The para (پاره; from پاره, meaning 'piece') was a unit of former currencies of the Ottoman Empire, Turkey, Egypt, Montenegro, Albania and Yugoslavia and is the current subunit, although rarely used, of the Serbian dinar.

In 1524, the Ottoman law code of Egypt (kanunname) referred to the Mamluk Egyptian coin medin as pare and set its value as 2 1/2 dirham. Since 1640 the value of para was settled relative to Ottoman currency, at 3 akçe. In the 16th and 17th centuries pare were minted in many parts of the empire, in Asia and north Africa. In 1688 the Ottoman kuruş was introduced, equalling 40 para. In 1844, a kuruş was, in turn, 1/100 of the newly introduced Ottoman lira.

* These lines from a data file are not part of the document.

/-! ## §0 The TOWER-reading datum binders of the Prop-5 join on the CENTRED towers (private twins of `B8Prop5SocketDatum` §6∕§7, `B8Thm4AtLandau138.pdevOn_tower_lt_of_inAk`;
the public `inAx_mgauge_expCfg_of_datum` twins `B8SockHFPAssembly` §0 for `InAxZ`) -/

section Datum

variable {𝔸 : Type*} [CStarAlgebra 𝔸] [Nontrivial 𝔸]
variable {L k : ℕ} {η : ℝ} {Ω : ℕ → Set (Site d)}

omit [Nontrivial 𝔸] in
/-- **(1.33) ON A CENTRED TOWER FROM THE CLASS `𝔄_k({Ω_j}, α)`** (twin of `B8Thm4AtLandau138.pdevOn_tower_lt_of_inAk` for `B8Ineq130Rec.tlo ∕ thi`): if the centred tower
`Bʲ(y)` lies in `Ω_j`, every plaquette based in it is an `Ω_j`-plaquette, so `pdevOn (tlo L y j) (thi L y j) U < α·L^{−2j}`. [cite: Balaban1985RegularSpaces, (1.7) p.77, (1.33) p.82; Balaban1987RG1, (0.3) p.252] -/
private theorem pdevOn_tower_lt_of_inAk (hL1 : 1 ≤ L) {α : ℝ} (hα : 0 < α) {U : Site d → Fin d → 𝔸ˣ} (hA : InAk L k η α Ω U)
    {j : ℕ} (hj : j ≤ k) {y : Site d} (hy : ∀ x, InBox (tlo L y j) (thi L y j) x → x ∈ Ω j) :
    pdevOn (tlo L y j) (thi L y j) U < α * (((L : ℝ) ^ j)⁻¹) ^ 2 := by
  have hL0 : 0 < L := hL1
  refine B8Ineq132.pdevOn_lt_of_forall (by positivity) fun x μ ν hx _ => ?_
  rcases eq_or_ne μ ν with rfl | hμν
  · rw [hol_plaqWord_self, Units.val_one, sub_self, norm_zero]; positivity
  · exact (hA j hj).1 x μ ν hμν (Or.inl (hy x hx))

/-- For `d ≥ 2`, a bond with both end-points in a tower `Bʲ(y) ⊂ Ω_j` is a side of a plaquette touching `Ω_j` (the JOIN's `hEbT`).
[cite: Balaban1985RegularSpaces, p.77 (convention before (1.5)), (1.6) p.77] -/
private theorem sideTouches_of_tower_bond (hd2 : 2 ≤ d) {L k : ℕ} {Ω : ℕ → Set (Site d)} {Λs : ℕ → Set (Site d)}
    (htower : ∀ j, j ≤ k → ∀ y ∈ Λs j, ∀ x, InBox (tlo L y j) (thi L y j) x → x ∈ Ω j)
    {j : ℕ} (hj : j ≤ k) {y : Site d} (hy : y ∈ Λs j) (x : Site d) (κ : Fin d) (hx : InBox (tlo L y j) (thi L y j) x) :
    SideTouches (Ω j) x κ :=
  (sideTouches_pair_of_mem hd2 (htower j hj y hy x hx) κ).1


omit [Nontrivial 𝔸] in
/-- **JOIN's `h33`** (plaquette regularity of the background on the towers of `Λs (m+1)`): from (1.33) `U₀ ∈ 𝔄_K({Ω_j}, α₀)` and
«`Bʲ(y) ⊂ Ω_j`». [cite: Balaban1985RegularSpaces, (1.7) p.77, (1.33) p.82] -/
private theorem h33_of_inAk {L : ℕ} (hL : 1 ≤ L) {K : ℕ} {η α₀ : ℝ} (hα₀ : 0 < α₀) {Ω : ℕ → Set (Site d)} {U₀ : Site d → Fin d → 𝔸ˣ}
    (h33 : InAk L K η α₀ Ω U₀) {m : ℕ} (hmK : m + 1 ≤ K) {Λ : ℕ → Set (Site d)}
    (htower : ∀ j, j ≤ m + 1 → ∀ y ∈ Λ j, ∀ x, InBox (tlo L y j) (thi L y j) x → x ∈ Ω j) :
    ∀ j, j ≤ m + 1 → ∀ y ∈ Λ j, pdevOn (tlo L y j) (thi L y j) U₀ < α₀ * (((L : ℝ) ^ j)⁻¹) ^ 2 :=
  fun j hj y hy => pdevOn_tower_lt_of_inAk hL hα₀ h33 (hj.trans hmK) (htower j hj y hy)

/-- **JOIN's `hP`** (plaquette regularity of `e^{iηA′}U₀` on the towers, `αP := α₀`): `U₁U₀ = (U′U₀)^{u₁⁻¹} ∈ 𝔄` by gauge invariance,
`e^{iηA′} = U₁` on the sides of the plaquettes touching `Ω_j` for every `j ≤ m + 1` (those of `Ω_{m+1}` touch `Ω_m`), locality of `𝔄`.
[cite: Balaban1985RegularSpaces, (1.7) p.77, (1.11) p.77 (gauge invariance), (1.34) p.82, (1.69) p.88] -/
private theorem hP_of_datum {L : ℕ} (hL : 1 ≤ L) {K : ℕ} {η α₀ : ℝ} (hα₀ : 0 < α₀) {Ω : ℕ → Set (Site d)} (hΩ : ∀ j, Ω (j + 1) ⊆ Ω j)
    {U₀ U' : Site d → Fin d → 𝔸ˣ} (h34 : InAk L K η α₀ Ω (mulCfg U' U₀)) {m : ℕ} (hmK : m + 1 ≤ K) {Λ : ℕ → Set (Site d)}
    (htower : ∀ j, j ≤ m + 1 → ∀ y ∈ Λ j, ∀ x, InBox (tlo L y j) (thi L y j) x → x ∈ Ω j)
    {u₁ : Site d → 𝔸ˣ} {U₁ : Site d → Fin d → 𝔸ˣ} {A' : Site d → Fin d → 𝔸} (hu₁ : ∀ x, u₁ x ∈ unitaryUnits 𝔸)
    (hW : mgauge U₀ u₁ U₁ = U') (hWA : ∀ j, j ≤ m → ∀ (y : Site d) (τ : Fin d), SideTouches (Ω j) y τ → U₁ y τ = cfgExp η A' y τ) :
    ∀ j, j ≤ m + 1 → ∀ y ∈ Λ j,
      pdevOn (tlo L y j) (thi L y j) (expCfg (iEta η A') * U₀) < α₀ * (((L : ℝ) ^ j)⁻¹) ^ 2 := by
  have h34W : InAk L (m + 1) η α₀ Ω (mulCfg U₁ U₀) := by
    have h1 : InAk L (m + 1) η α₀ Ω (mulCfg U' U₀) := fun j hj => h34 j (hj.trans hmK)
    have hui : ∀ x, u₁⁻¹ x ∈ U1 𝔸 := fun x => unitaryUnits_le_U1 ((unitaryUnits 𝔸).inv_mem (hu₁ x))
    rw [mulCfg_eq_gaugeAct_of_mgauge_eq hW]
    exact (B8Ineq132.inAk_gaugeAct_iff L (m + 1) η α₀ Ω hui _).2 h1
  -- `e^{iηA′} = U₁` on the sides of the plaquettes touching `Ω_j`, `j ≤ m + 1`
  have hagree : ∀ j, j ≤ m + 1 → ∀ (y : Site d) (τ : Fin d), SideTouches (Ω j) y τ →
      mulCfg U₁ U₀ y τ = mulCfg (expCfg (iEta η A')) U₀ y τ := by
    intro j hj y τ hs
    have hs' : ∃ j', j' ≤ m ∧ SideTouches (Ω j') y τ := by
      rcases Nat.lt_or_ge j (m + 1) with hjm | hjm
      · exact ⟨j, by omega, hs⟩
      · obtain rfl : j = m + 1 := le_antisymm hj hjm
        exact ⟨m, le_rfl, B8Eq140Level.sideTouches_mono (hΩ m) hs⟩
    obtain ⟨j', hj', hs''⟩ := hs'
    show U₁ y τ * U₀ y τ = expCfg (iEta η A') y τ * U₀ y τ
    rw [hWA j' hj' y τ hs'', expCfg_iEta_eq_cfgExp]
  have h40₁ : InAk L (m + 1) η α₀ Ω (mulCfg (expCfg (iEta η A')) U₀) :=
    (inAk_congr_of_sideTouches L (m + 1) η α₀ (V := mulCfg U₁ U₀) hagree).1 h34W
  intro j hj y hy
  exact pdevOn_tower_lt_of_inAk hL hα₀ h40₁ hj (htower j hj y hy)

omit [Nontrivial 𝔸] in
/-- **JOIN's `h69`** (the exponent `B = iηA′` on the tower bonds, `cB := L·c⋆`): `‖iηA′(x, κ)‖ ≤ L·c·(Lʲ)⁻¹` for every bond with both
end-points in a tower `Bʲ(y) ⊂ Ω_j`, `y ∈ Λs (m+1) j`, `j ≤ m + 1`, from `‖A′‖ ≤ c(Lʲ′η)⁻¹` on the sides of the plaquettes touching `Ω_j′`,
`j′ ≤ m` (for `j = m + 1` through `Ω_{m+1} ⊂ Ω_m`: `c(L^m)⁻¹ = L·c·(L^{m+1})⁻¹`). [cite: Balaban1985RegularSpaces, (1.69) p.88] -/
private theorem h69_of_datum (hd2 : 2 ≤ d) {L : ℕ} (hL : 1 ≤ L) {η : ℝ} (hη : 0 < η) {Ω : ℕ → Set (Site d)} (hΩ : ∀ j, Ω (j + 1) ⊆ Ω j)
    {m : ℕ} {Λ : ℕ → Set (Site d)} (htower : ∀ j, j ≤ m + 1 → ∀ y ∈ Λ j, ∀ x, InBox (tlo L y j) (thi L y j) x → x ∈ Ω j)
    {A' : Site d → Fin d → 𝔸} {c : ℝ} (hc : 0 ≤ c)
    (h41 : ∀ j, j ≤ m → ∀ (y : Site d) (τ : Fin d), SideTouches (Ω j) y τ → ‖A' y τ‖ ≤ c * ((L : ℝ) ^ j * η)⁻¹) :
    ∀ j, j ≤ m + 1 → ∀ y ∈ Λ j, ∀ (x : Site d) (κ : Fin d), InBox (tlo L y j) (thi L y j) x →
      InBox (tlo L y j) (thi L y j) (x + e κ) → ‖iEta η A' x κ‖ ≤ (L * c) * ((L : ℝ) ^ j)⁻¹ := by
  have hLr : (1 : ℝ) ≤ L := by exact_mod_cast hL
  intro j hj y hy x κ hx _
  have hxΩ : x ∈ Ω j := htower j hj y hy x hx
  -- the norm of `iηA′`
  have hnorm : ‖iEta η A' x κ‖ = η * ‖A' x κ‖ := by
    show ‖((I : ℂ) * η) • A' x κ‖ = η * ‖A' x κ‖
    rw [norm_smul, norm_mul, Complex.norm_I, one_mul, Complex.norm_real, Real.norm_eq_abs, abs_of_pos hη]
  rw [hnorm]
  rcases Nat.lt_or_ge j (m + 1) with hjm | hjm
  · -- `j ≤ m`: the bond touches `Ω_j`
    have hs : SideTouches (Ω j) x κ := (sideTouches_pair_of_mem hd2 hxΩ κ).1
    have hb := h41 j (by omega) x κ hs
    have hLj : (0 : ℝ) < (L : ℝ) ^ j := by positivity
    calc η * ‖A' x κ‖ ≤ η * (c * ((L : ℝ) ^ j * η)⁻¹) := mul_le_mul_of_nonneg_left hb hη.le
      _ = c * ((L : ℝ) ^ j)⁻¹ := by field_simp
      _ ≤ L * c * ((L : ℝ) ^ j)⁻¹ := by
          have : c ≤ L * c := le_mul_of_one_le_left hc hLr
          exact mul_le_mul_of_nonneg_right this (by positivity)
  · -- `j = m + 1`: the bond touches `Ω_m ⊃ Ω_{m+1}`
    obtain rfl : j = m + 1 := le_antisymm hj hjm
    have hs : SideTouches (Ω m) x κ := (sideTouches_pair_of_mem hd2 (hΩ m hxΩ) κ).1
    have hb := h41 m le_rfl x κ hs
    calc η * ‖A' x κ‖ ≤ η * (c * ((L : ℝ) ^ m * η)⁻¹) := mul_le_mul_of_nonneg_left hb hη.le
      _ = c * ((L : ℝ) ^ m)⁻¹ := by field_simp
      _ = L * c * ((L : ℝ) ^ (m + 1))⁻¹ := by rw [pow_succ]; field_simp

The modern Turkish lira is only divided into kuruş.

In Serbia, the para has been the subunit of the dinar since the 19th century. The Montenegrin perper was subdivided into 100 pare during its brief existence between 1906 and 1918. In Albania, the para was used as a currency before the introduction of the lek in 1926.

In Albanian, Kurdish, Greek, Bulgarian, Macedonian, Mandaic, Romanian, Serbo-Croatian (пара) and Turkish, para or its plural παράδες, pari, pare, parale, parai, paraja or paralar is a generic term for money.